Not at this point, unfortunately. Way too busy: full time job, plus teaching Linux 1 eve/week at local tech school. But thanks for the offer.

> > Thus you could have up to 100k core on a 1410 or 7010.
> > It also had an interrupt feature ("priority alert: feature),
> > and sported the IBM-PR-155 operating system ...
> > The 1410 had several programming systems (1410-PR-xxx),
> > including a standalone IOCS, the 1410-PR-108 (and disk-based PR-134)
> > (which was called the "processor operating system" -- where
>> "processor" meant compiler,
>
> First that I've heard of these OSes. Is there documentation out
> there? A paper?

There is, at least for PR-155. Less so for PR-108 (but PR-134 is a close relative) Go have a look at www.bitsavers.org/pdf/ibm

And, there are tape images on Paul Pierce's site. They run.

> > Now, if only someone could locate a 1410.
>
> Would a 1440 rank a reasonable second?

The 1440 is, I believe, a much closer relative of the 1401 than 1410.



From: Robert B Garner
Subject: Origins of OS/360 in 7090's SOS/IBSYS and DOS/360 in 1410's PR-155 ? (was "Why no IBM OS on 1401? (was Re: Comments on your comments/questions in RE "Early IBM 1401 ..."
Date: March 16, 2009 at 5:02:38 PM PDT
To: Jack Palmer
Cc: ...
Jack,

Thanks for your detailed and generous reply (below) to my questions about early software development at Time-Life building. (If I may ask, I'd also like to forward this discussion to our 1401_software alias. Please note I've cc'd Fred Brooks on this email.) In particular, I'd like to explore your response to my "Why did IBM not offer an OS for the 1401?":

> As for 1401 operating system aspirations, there were none at Time &
> Life. The technology was unproved -- SOS for the 709 was not
> finished until after the 1401 had been announced with just 4000
> characters of memory, and IBSYS was delivered in 1961, after
> Endicott had taken over. Someone from that organization may speak
> to the question relative to a later time frame.

Although we know of 1401 customers who developed their own primitive batch spoolers/OSes, etc for the 1401, there was no planning for an OS down-released to the 1401 after 1410/7010 OSs?
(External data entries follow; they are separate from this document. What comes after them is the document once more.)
import Literature.Combinatorics.LorentzianPolynomials.Basic
import HarnessLib

/-!
# The polynomial `Σ_{i_1,…,i_d} F(i_1, …, i_d) w_{i_1} ⋯ w_{i_d}` of a symmetric function of words, and the
# common skeleton of Brändén–Huh's Theorems 4.1 / 4.6: positive symmetric values with Lorentzian
# `2`-slices give a Lorentzian polynomial

Layer `Literature/Combinatorics/LorentzianPolynomials`, namespace `Literature.Combinatorics.LorentzianPolynomials`;
lane `lit-hodgefound` (Track 2 foundations library), seat p16, generation 27 (row g27-#2). Sequel of `Basic.lean`
(row g27-#1: `IsMConvex`, `normCoeff`, `hessian`, `lorentzian σ d` = `L^d_n` by Brändén–Huh's Def. 2.6,
`mem_lorentzian_two`, `mem_lorentzian_add_three`, `zero_mem_lorentzian`).

## Source (verbatim) — P. Brändén, J. Huh, *Lorentzian polynomials* [BrandenHuh2019] (held `paper:arxiv-1902.03719`)

* §4.1 (p. 46): "`vol_K(w) = Σ_{1 ≤ i_1, …, i_d ≤ n} V(K_{i_1}, …, K_{i_d}) w_{i_1} ⋯ w_{i_d} = Σ_{α ∈ Δ^d_n} (d!/α!) V_α(K) w^α`
  […] the mixed volume `V(C_1, C_2, …, C_d)` is symmetric in its arguments"; **Theorem 4.1** "The volume polynomial
  `vol_K` is a Lorentzian polynomial"; its proof (p. 47): "every coefficient of `vol_K` is positive. Thus, by Theorem
  2.25, it is enough to show that `∂^α vol` is Lorentzian for every `α ∈ Δ^{d-2}_n` […]
  `(2!/d!) ∂^α vol_K(w) = V(Σ_i w_i K_i, Σ_i w_i K_i, K_1, …, K_1, …, K_n, …, K_n)`".
* §4.2 **Theorem 4.6** (p. 49): "If `H_1, …, H_n` are nef divisors on `Y`, then `vol_H(w)` is a Lorentzian polynomial",
  proof (pp. 49–50): "every coefficient of `vol_H` is positive. Thus, by Theorem 2.25, it is enough to show that
  `∂^α vol_H` is Lorentzian for every `α ∈ Δ^{d-2}_n`. Note that
  `(2!/d!) ∂^α vol_H(w) = (Σ_i w_i H_i · Σ_i w_i H_i · H_1 ⋯ H_1 ⋯ H_n ⋯ H_n)` […] the Hodge index theorem […] shows
  that the displayed quadratic form has exactly one positive eigenvalue."
* §4.1 (p. 48): "The *complete homogeneous form* of `f` is the multi-linear function `F_f : (ℝ^n)^d → ℝ` […] the
  complete homogeneous form of `f` is symmetric in its arguments", **Proposition 4.5** and its proof:
  "`v_i^T 𝓗 v_j = D_i D_j D_3 ⋯ D_d f = d! F_f(v_i, v_j, v_3, …, v_d)`" (the Hessian of a `(d-2)`-fold derivative is
  `d!` times a `2`-slice of the symmetric form).
* §2.2 Definition 2.6 (p. 12): `L^d_n = {f ∈ M^d_n | ∂_i f ∈ L^{d-1}_n for all i}` — the recursion followed here.

## What is here (index type `σ` finite — Brändén–Huh's `[n]`)

Both proofs have the same shape: a function `F` of words `(i_1, …, i_d) ∈ [n]^d` — the mixed volume
`V(K_{i_1}, …, K_{i_d})`, the intersection number `(H_{i_1} ⋯ H_{i_d})` — which is SYMMETRIC, POSITIVE, and whose
`2`-slices `(a, b) ↦ F(i_1, …, i_{d-2}, a, b)` are quadratic forms with at most one positive eigenvalue
(Alexandrov–Fenchel / Hodge index); then `f = Σ_u F(u) w_u ∈ L^d_n`. This file proves that statement once, for an
arbitrary such `F` (the geometric inputs are supplied by the lane's torus files):

* §1 `content u = Σ_k e_{u_k} ∈ Δ^d` (the exponent of the monomial `w_{u_1} ⋯ w_{u_d}`), `content_cons`,
  `content_insertNth`, `content_comp_equiv`, `content_update_add`, **`isMConvex_range_content`** (the set of contents
  of words of a fixed length is M-convex — exchange a letter).
* §2 **`wordPolynomial d F = Σ_{u : Fin d → σ} F(u) · w^{content u}`** ("`Σ_{i_1,…,i_d} V(K_{i_1},…,K_{i_d}) w_{i_1}⋯w_{i_d}`"):
  `coeff_wordPolynomial`, `eval_wordPolynomial` (`= Σ_u F(u) Π_k w_{u_k}`), `isHomogeneous_wordPolynomial`,
  nonnegativity / positivity of coefficients, `support_wordPolynomial` (`= range content` for positive `F`).
* §3 **`pderiv_wordPolynomial`**: for SYMMETRIC `F` of arity `d + 1`, `∂_i (Σ_u F(u) w_u) = (d+1) · Σ_v F(i, v) w_v`
  (the combinatorial form of "`D_i D_j D_3 ⋯ D_d f = d! F_f(v_i, v_j, v_3, …)`"), and `hessian_wordPolynomial_two`
  (`𝓗 (Σ_{a,b} F(a,b) w_a w_b) = 2 · (F(a,b))_{a,b}`).
* §4 `sigPos_smul_of_pos`, `smul_mem_lorentzian` (`L^d_n` is a cone), and the theorem
  **`wordPolynomial_mem_lorentzian`**: `F` symmetric with `F > 0` and every `2`-slice `(a,b) ↦ F(τ, a, b)`
  (`τ ∈ [n]^{d-2}`) of `sigPos ≤ 1` ⇒ `Σ_u F(u) w_u ∈ L^d_n` (induction along Def. 2.6 with §3); degrees `0, 1`
  separately (`wordPolynomial_mem_lorentzian_zero/one`).

Theorems and two definitions with bodies (`content`, `wordPolynomial`); no `sorry`, no named fact (net debt 0).

## References

* [BrandenHuh2019] P. Brändén, J. Huh, *Lorentzian polynomials*, Ann. of Math. (2) 192 (2020), arXiv:1902.03719 —
  §2.2 Def. 2.6; §4.1 (p. 46 formula for `vol_K`), Thm. 4.1 and its proof (p. 47), Prop. 4.5 (p. 48); §4.2 Thm. 4.6 and
  its proof (pp. 49–50).
* [ShenfeldVanHandel2019] Y. Shenfeld, R. van Handel, *Mixed volumes and the Bochner method*, Proc. AMS 147 (2019),
  Lemma 2.9 (the reading `sigPos ≤ 1` of "at most one positive eigenvalue").
-/

noncomputable section

open MvPolynomial Finsupp
open scoped Nat

namespace Literature.Combinatorics.LorentzianPolynomials

variable {σ : Type*}

/-! ## §1 The content `Σ_k e_{u_k}` of a word -/

section Content

variable {d : ℕ}

/-- **The content of a word** `u = (u_1, …, u_d) ∈ σ^d`: the exponent `Σ_k e_{u_k} ∈ Δ^d` of the monomial
`w_{u_1} ⋯ w_{u_d} = w^{content u}`. [cite: BrandenHuh2019, §4.1 (p. 46, "`w_{i_1} ⋯ w_{i_d}` […] `w^α`")] -/
def content (u : Fin d → σ) : σ →₀ ℕ := ∑ k, Finsupp.single (u k) 1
Because 1401 was expected to phase down; OS would have dictated 16K configs; customers didn't need an OS or cared/asked for one; or ? Or you were not involved at that time?

There's an email (copied below) from two 1410 users (Jay Jaeger and Bill Worthington) on the 1410 "PR-155" OS.
Would you agree with his assessment?:
> OS/360 has clear roots coming from the 709x series OSs, and
> DOS/360 has its roots on the 1410 side.

If the Wikipedia entry on SOS (below) is accurate--that IBSYS was the 7090's OS--and Jay's comment that OS/360 had roots in 709x series OS, then the family tree for OS/360 was:
     709's SOS --> 709x's IBSYS --> OS/360 ?
The Wikipedia page on OS/360, doesn't mention its antecedents: http://en.wikipedia.org/wiki/OS/360
> IBM introduced a series of stop-gaps to prevent System/360 hardware
> sales from collapsing—first BOS/360 (Basic Operating System, for the
> smallest, card-only machines), then TOS/360 (Tape Operating System,
> for machines with only tape drives), and finally DOS/360 (Disk Operating System)...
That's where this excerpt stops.